Two time factors emerged, one around immediacy and the other around 24-hour access. Participants said they were attracted by the immediate and quick access to a counselor. In this situation, contact was typically in response to distress related to gambling behavior and wanting to speak with someone immediately. For others, accessing online counseling was a spontaneous decision that was facilitated by the absence of an appointment process: “It was available; I saw the literature at the club earlier tonight and thought I’d give it a go” (female, 40-44 age group, 3:14 am).
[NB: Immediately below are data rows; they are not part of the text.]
import Mathlib
import HarnessLib
import Summits.ResolutionOfSingularities.ResolutionOfSingularities.Theorems.WildQuotientsWildQuotientResolutionJordanThreeTwoChartARingSide
import Summits.ResolutionOfSingularities.ResolutionOfSingularities.Theorems.WildQuotientsWildQuotientResolutionJordanFourBrickH1W
import Summits.ResolutionOfSingularities.ResolutionOfSingularities.Theorems.WildQuotientsWildQuotientResolutionBlowupExitVertexPresentation

/-!
# N4a: the cone brick `HPa` of the `J₃ ⊕ J₂` toric exit (the `μ₂`-vertex piece `V[x_a]/G ≅ ½(1,1,1) × 𝔸ⁿ⁻³`)
(crux stmt-ResolutionOfSingularities-15640 `WildQuotients.WildQuotientResolution`, line `Sketch`;
chain w45c post-V5 width target N4a `JordanThreeTwo.jordanThreeTwo_hasResolution`
(res-L1-w45c-plan-1 NO OBJECTION 2026-08-27T14:24:34Z / 15:17:58Z, CHAIN v9 §4); the brick `HPa` of
res-L1-w45c-stub-2's scaffold `JordanThreeTwo.jordanThreeTwo_hasResolution_of_bricks` (p546956) —
VERBATIM its binder type. [OURS · L1 W4.5c] — assembly of landed decls; NOT a statement of any
manuscript; replaces the role of no printed item. Def-free.)

`JordanThreeTwo.jordanThreeTwo_coneBrick`: for `V = Bl_I 𝔸ⁿ`, `I = (x_a, x_b², x_bx_d, x_d²)`, with
the lifted action of `⟨σ⟩` (`hJ` abstract), the stable affine open `O_a = V[x_a]` and the vertex locus
`T_a = π⁻¹V(x_a, x_b, x_d) ∖ ⋃_{j ≠ 0} V[g_j]`, EVERY blow-up of the quotient piece `O_a/G` along the
ideal sheaf of the (closed) image of `T_a` is regular. Assembly (the V4U `H₁`/`brickH1W` mould,
p519150): `BlowupExit.exists_isBlowup_regular_of_vertexPresentation` (p505172: `u := ι₀ x_a`,
`κ := {j // j ≠ 0}`, `y j := ι₀ g_j`, `F₀ := {x_a, x_b, x_d}`) reduces `HPa` to a RING BRICK over
`Γ(O_a)`, which is res-D-pv-033's seam `JordanThreeTwo.exists_sectionsEquiv_chart_a_appLE` (p546684)
transported (`JordanFour.ringBrick_transport`) from res-L1-w45c-stub-2's ring side
`JordanThreeTwo.exists_ringBrick_chartA` (…ChartARingSide: X0 model p541527 ∘ (A1) p547722 ∘ (B),
`R₀ = k[Y] ⧸ ker (Half111.presentation)`, `J₀ = ⟨Half111.gens⟩`, `Half111.blowup_regular` p500272);
the ∀-form by uniqueness of blowing up (`IsBlowup.unique`).
-/

-- single-problem summit: the doubled namespace component `ResolutionOfSingularities` is forced
set_option linter.dupNamespace false

noncomputable section

open CategoryTheory AlgebraicGeometry TopologicalSpace MvPolynomial
open Literature.AlgebraicGeometry.Resolution Literature.AlgebraicGeometry.RelativeSpec

namespace Summit.ResolutionOfSingularities.ResolutionOfSingularities.Theorems.WildQuotientResolution.JordanThreeTwo

section ConeBrick

variable (k : Type) [Field k] (n : ℕ) (a b d : Fin n)

/-- The generator vector of record (local shorthand). -/
local notation3 "g4" => (![X a, X b ^ 2, X b * X d, X d ^ 2] : Fin 4 → MvPolynomial (Fin n) k)
/-- The centre `I = (x_a, x_b², x_bx_d, x_d²)` (local shorthand). -/
local notation3 "I4" => Ideal.span (Set.range g4)
/-- `k[x] → Γ(Spec k[x], ⊤)` (local shorthand). -/
local notation3 "ι₀" => (Scheme.ΓSpecIso (CommRingCat.of (MvPolynomial (Fin n) k))).inv.hom
/-- The cone chart `V[x_a]` of `V = Bl_I 𝔸ⁿ` (local shorthand). -/
local notation3 "VchA" => blowupChart (affineBlowup.π I4) (affineBlowup.idealSheaf I4)
  ⟨⊤, isAffineOpen_top _⟩ (ι₀ (X a))
/-- The vertex locus `T_a = π⁻¹V(x_a, x_b, x_d) ∖ ⋃_{j ≠ 0} V[gens j]` (local shorthand). -/
local notation3 "Ta" => ({v : ↥(affineBlowup I4) | (affineBlowup.π I4).base v ∈
      PrimeSpectrum.zeroLocus ({X a, X b, X d} : Set (MvPolynomial (Fin n) k))} \
    ((⨆ j : {j : Fin 4 // j ≠ 0}, blowupChart (affineBlowup.π I4) (affineBlowup.idealSheaf I4)
      ⟨⊤, isAffineOpen_top _⟩ (ι₀ (g4 j.1)) : (affineBlowup I4).Opens) : Set ↥(affineBlowup I4)))
/-- The quotient map `𝔸ⁿ → 𝔸ⁿ/⟨σ⟩` (local shorthand). -/
local notation3 "qσ" σ' => Spec.map (CommRingCat.ofHom (algebraMap
  (FixedPoints.subalgebra k (MvPolynomial (Fin n) k) (Subgroup.zpowers σ')) (MvPolynomial (Fin n) k)))

/-- `V[x_a] ≤ π⁻¹ ⊤` (local shorthand). -/
local notation3 "hVchA" => blowupChart_le_preimage (affineBlowup.π I4) (affineBlowup.idealSheaf I4)
  ⟨⊤, isAffineOpen_top _⟩ (ι₀ (X a))

-- the statement is long (literal binder type of the generic `H`); elaboration needs head-room
set_option maxHeartbeats 1600000 in
/-- **The RING BRICK over `Γ(O_a)`** (the hypothesis `H` of
`BlowupExit.exists_isBlowup_regular_of_vertexPresentation` at `u := ι₀ x_a`, `κ := {j // j ≠ 0}`,
`y j := ι₀ g_j`, `F₀ := {x_a, x_b, x_d}`, `O := O_a`, literally): res-D-pv-033's seam (p546684) ∘
`JordanFour.ringBrick_transport` ∘ `JordanThreeTwo.exists_ringBrick_chartA` (p548513).
[OURS · L1 W4.5c] [folklore; assembly of landed decls] -/
theorem jordanThreeTwo_ringBrickA (p : ℕ) (hp : p.Prime) (hp3 : 3 ≤ p) [CharP k p]
    (σ : MvPolynomial (Fin n) k ≃ₐ[k] MvPolynomial (Fin n) k) [Finite ↥(Subgroup.zpowers σ)]
    (c e : Fin n) (hab : a ≠ b) (hac : a ≠ c) (had : a ≠ d) (hae : a ≠ e) (hbc : b ≠ c) (hbd : b ≠ d)
    (hbe : b ≠ e) (hcd : c ≠ d) (hce : c ≠ e) (hde : d ≠ e)
    (hb : σ (X b) = X b + X a) (hc : σ (X c) = X c + X b) (he : σ (X e) = X e + X d)
    (hσ : ∀ i, i ≠ b → i ≠ c → i ≠ e → σ (X i) = X i)
    (ρ : ↥(Subgroup.zpowers σ) →* Aut (Spec (CommRingCat.of (MvPolynomial (Fin n) k))))
    (hρ : ∀ g : ↥(Subgroup.zpowers σ), (ρ g).hom = Spec.map (CommRingCat.ofHom
      ((MulSemiringAction.toRingEquiv (↥(Subgroup.zpowers σ)) (MvPolynomial (Fin n) k) g⁻¹ :
        MvPolynomial (Fin n) k ≃+* MvPolynomial (Fin n) k) :
          MvPolynomial (Fin n) k →+* MvPolynomial (Fin n) k)))
    (hJ : ∀ g : ↥(Subgroup.zpowers σ),
      (affineBlowup.idealSheaf I4).comap (ρ g).hom = affineBlowup.idealSheaf I4)
    (ρB : ActionOver (affineBlowup.π I4 ≫ qσ σ) ↥(Subgroup.zpowers σ))
    (haut : ρB.aut = (affineBlowup.isBlowup I4).liftAction ρ hJ)
    (Oa : ρB.StableAffineOpens) (hOa : Oa.1 = VchA)
    (hle : ((Oa.1.ι ≫ affineBlowup.π I4 ≫ qσ σ) ⁻¹ᵁ ⊤ : (Oa.1 : Scheme.{0}).Opens) ≤ Oa.1.ι ⁻¹ᵁ VchA)
    (T : {j : Fin 4 // j ≠ 0} → Γ(affineBlowup I4, VchA))
    (hT : ∀ j, (affineBlowup.π I4).appLE ⊤ VchA hVchA (ι₀ (g4 j.1)) =
      (affineBlowup.π I4).appLE ⊤ VchA hVchA (ι₀ (X a)) * T j) :
    ∃ (R₀ : Type) (_ : CommRing R₀) (J₀ : Ideal R₀)
      (ψ : R₀ →+* Γ((Oa.1 : Scheme.{0}), (Oa.1.ι ≫ affineBlowup.π I4 ≫ qσ σ) ⁻¹ᵁ ⊤)),
      Function.Injective ψ ∧ ψ.range = (ρB.restrict Oa.1 Oa.2.1).invariantsRing ⊤ ∧
      J₀.IsRadical ∧ Scheme.IsRegular (affineBlowup J₀) ∧
      ((Ideal.span ((Oa.1.ι.appLE VchA ((Oa.1.ι ≫ affineBlowup.π I4 ≫ qσ σ) ⁻¹ᵁ ⊤) hle) ''
        (((affineBlowup.π I4).appLE ⊤ VchA hVchA) ''
          ((Scheme.ΓSpecIso (CommRingCat.of (MvPolynomial (Fin n) k))).inv ''
            ({X a, X b, X d} : Set (MvPolynomial (Fin n) k))) ∪
          Set.range T))).comap ψ).radical = J₀ := by
  have Hseam := exists_sectionsEquiv_chart_a_appLE k n σ a b c d e hab hac hae hbd hcd hde hb hσ ρ hρ hJ
    ρB haut Oa hOa hle
  rcases Hseam with ⟨φ, hP, Ω, hφ, hΩi, -, hΩiii⟩
  exact JordanFour.ringBrick_transport _ _ _ _ Ω hΩi _ _ hΩiii (X a : MvPolynomial (Fin n) k) _
    ({X a, X b, X d} : Set (MvPolynomial (Fin n) k)) T hT
    (fun t ht => exists_ringBrick_chartA k n a b c d e p hp hp3 σ hab hac had hae hbc hbd hbe hcd hce hde
      hb hc he hσ φ hφ hP t ht)

-- the statement is long (literal binder type of the scaffold); elaboration needs head-room
set_option maxHeartbeats 1600000 in
/-- **The cone brick `HPa` of the `J₃ ⊕ J₂` toric exit** (hypothesis `HPa` of
`JordanThreeTwo.jordanThreeTwo_hasResolution_of_bricks`, p546956, literally; see the module
docstring). `p` prime, `3 ≤ p = char k`. [OURS · L1 W4.5c] [folklore; assembly of landed decls] -/
theorem jordanThreeTwo_coneBrick (p : ℕ) (hp : p.Prime) (hp3 : 3 ≤ p) [CharP k p]
    (σ : MvPolynomial (Fin n) k ≃ₐ[k] MvPolynomial (Fin n) k) [Finite ↥(Subgroup.zpowers σ)]
    (c e : Fin n) (hab : a ≠ b) (hac : a ≠ c) (had : a ≠ d) (hae : a ≠ e) (hbc : b ≠ c) (hbd : b ≠ d)
    (hbe : b ≠ e) (hcd : c ≠ d) (hce : c ≠ e) (hde : d ≠ e)
    (hb : σ (X b) = X b + X a) (hc : σ (X c) = X c + X b) (he : σ (X e) = X e + X d)
    (hσ : ∀ i, i ≠ b → i ≠ c → i ≠ e → σ (X i) = X i) :
    ∀ (ρ : ↥(Subgroup.zpowers σ) →* Aut (Spec (CommRingCat.of (MvPolynomial (Fin n) k))))
      (_ : (∀ g : ↥(Subgroup.zpowers σ), (ρ g).hom = Spec.map (CommRingCat.ofHom
        ((MulSemiringAction.toRingEquiv (↥(Subgroup.zpowers σ)) (MvPolynomial (Fin n) k) g⁻¹ :
          MvPolynomial (Fin n) k ≃+* MvPolynomial (Fin n) k) :
            MvPolynomial (Fin n) k →+* MvPolynomial (Fin n) k))))
      (hJ : (∀ g : ↥(Subgroup.zpowers σ),
        (affineBlowup.idealSheaf I4).comap (ρ g).hom = affineBlowup.idealSheaf I4))
      (ρB : ActionOver (affineBlowup.π I4 ≫ qσ σ) ↥(Subgroup.zpowers σ))
      (_ : ρB.aut = (affineBlowup.isBlowup I4).liftAction ρ hJ)
      (Oa : ρB.StableAffineOpens) (_ : Oa.1 = VchA)
      (Za : Closeds (ρB.pieceQuot Oa)),
      (Za : Set (ρB.pieceQuot Oa)) = (ρB.pieceMk Oa).base '' (Oa.1.ι.base ⁻¹' Ta) →
      ∀ (B' : Scheme.{0}) (pB : B' ⟶ ρB.pieceQuot Oa),
        IsBlowup pB (Scheme.IdealSheafData.vanishingIdeal Za) → Scheme.IsRegular B' := by
  classical
  have hπ : IsBlowup (affineBlowup.π I4) (affineBlowup.idealSheaf I4) := affineBlowup.isBlowup I4
  have hxa : ι₀ (X a) ∈ (affineBlowup.idealSheaf I4).ideal ⟨⊤, isAffineOpen_top _⟩ :=
    ι_gens_mem_ideal_top k n a b d 0
  haveI : IsAffine (Spec (CommRingCat.of
    (FixedPoints.subalgebra k (MvPolynomial (Fin n) k) (Subgroup.zpowers σ)))) := inferInstance
  intro ρ hρ hJ ρB haut Oa hOa Za hZa B' pB hpB
  have hO : Oa.1 ≤ VchA := le_of_eq hOa
  have hle : ((Oa.1.ι ≫ affineBlowup.π I4 ≫ qσ σ) ⁻¹ᵁ ⊤ : (Oa.1 : Scheme.{0}).Opens) ≤
      Oa.1.ι ⁻¹ᵁ VchA := by
    intro x _
    rw [Scheme.Hom.mem_preimage]
    apply hO
    have hx : Oa.1.ι.base x ∈ Set.range Oa.1.ι.base := ⟨x, rfl⟩
    rw [Scheme.Opens.range_ι] at hx
    exact hx
  -- the ∃-form from the ring brick over `Γ(O_a)`
  obtain ⟨B, pB₀, hpB₀, hreg⟩ := BlowupExit.exists_isBlowup_regular_of_vertexPresentation hπ _ ρB
    hxa (fun j : {j : Fin 4 // j ≠ 0} => ι₀ (g4 j.1)) (fun j => ι_gens_mem_ideal_top k n a b d j.1)
    ({X a, X b, X d} : Set (MvPolynomial (Fin n) k)) Oa hO hle
    (jordanThreeTwo_ringBrickA k n a b d p hp hp3 σ c e hab hac had hae hbc hbd hbe hcd hce hde hb hc he hσ
      ρ hρ hJ ρB haut Oa hOa hle)
    Za hZa
  -- uniqueness of blowing ups
  obtain ⟨e', -, -⟩ := hpB₀.unique hpB
  exact Scheme.IsRegular.of_iso e'.hom hreg

end ConeBrick

end Summit.ResolutionOfSingularities.ResolutionOfSingularities.Theorems.WildQuotientResolution.JordanThreeTwo

end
Similarly, 24-hour access was attractive as it provided a help-seeking option at a convenient time, including evenings, overnight, and weekends. A small number of participants described a preference for accessing online counseling from home. For these participants, the physical comfort and not having to go to an office was attractive. For others, online counseling provided a low cost option in which a landline was not available to call a helpline (mobile telephone calls to helplines are charged at standard call rate).
Service System Access
Approximately one-third (34.2%) of participants stated the reason for using online counseling was related to service system access, although only 17.3% cited service system access as a reason for recommending online counseling to others. Specifically, 16.7% of participants identified online counseling as a good first step in both disclosing the gambling problem for the first time and accessing counseling: “I thought that it was a good place to start to get a feel for what I should and may expect from going to see a counselor face to face. It was a good first step and the online counselor provided information for me to go see a counselor” (male, 30-34 age group).
Sixteen participants cited dissatisfaction with other help (7.2%). This included a range of issues, such as wait lists or helplines not answering and unsatisfying interactions with counselors from other services. Some participants said they had tried everything else and were seeking a different perspective. In addition, 4 participants said that they did not know what other services were available or were not able to find any information on other options.
Referral to online counseling via advertising, word of mouth, and referral from other services was stated as a reason for using online counseling by 16 participants. Advertising and word of mouth were the reasons 11 participants came to the site, and included online and television advertising, as well as information found via search engines, gambling venues, or other websites. Two participants said that they chanced across the site and decided to “give it a go.” For 5 participants, online counseling provided a referral to other forms of help: “Initially did online counseling to enquire about face-to-face counseling. It was also an opportunity to experience it for the first time” (male, 35-39 age group).
Only 3 participants stated they used online counseling as an adjunct to other treatment. For these participants, it was a method of accessing support between counseling appointments, for relapse prevention, or when their counselor was unavailable.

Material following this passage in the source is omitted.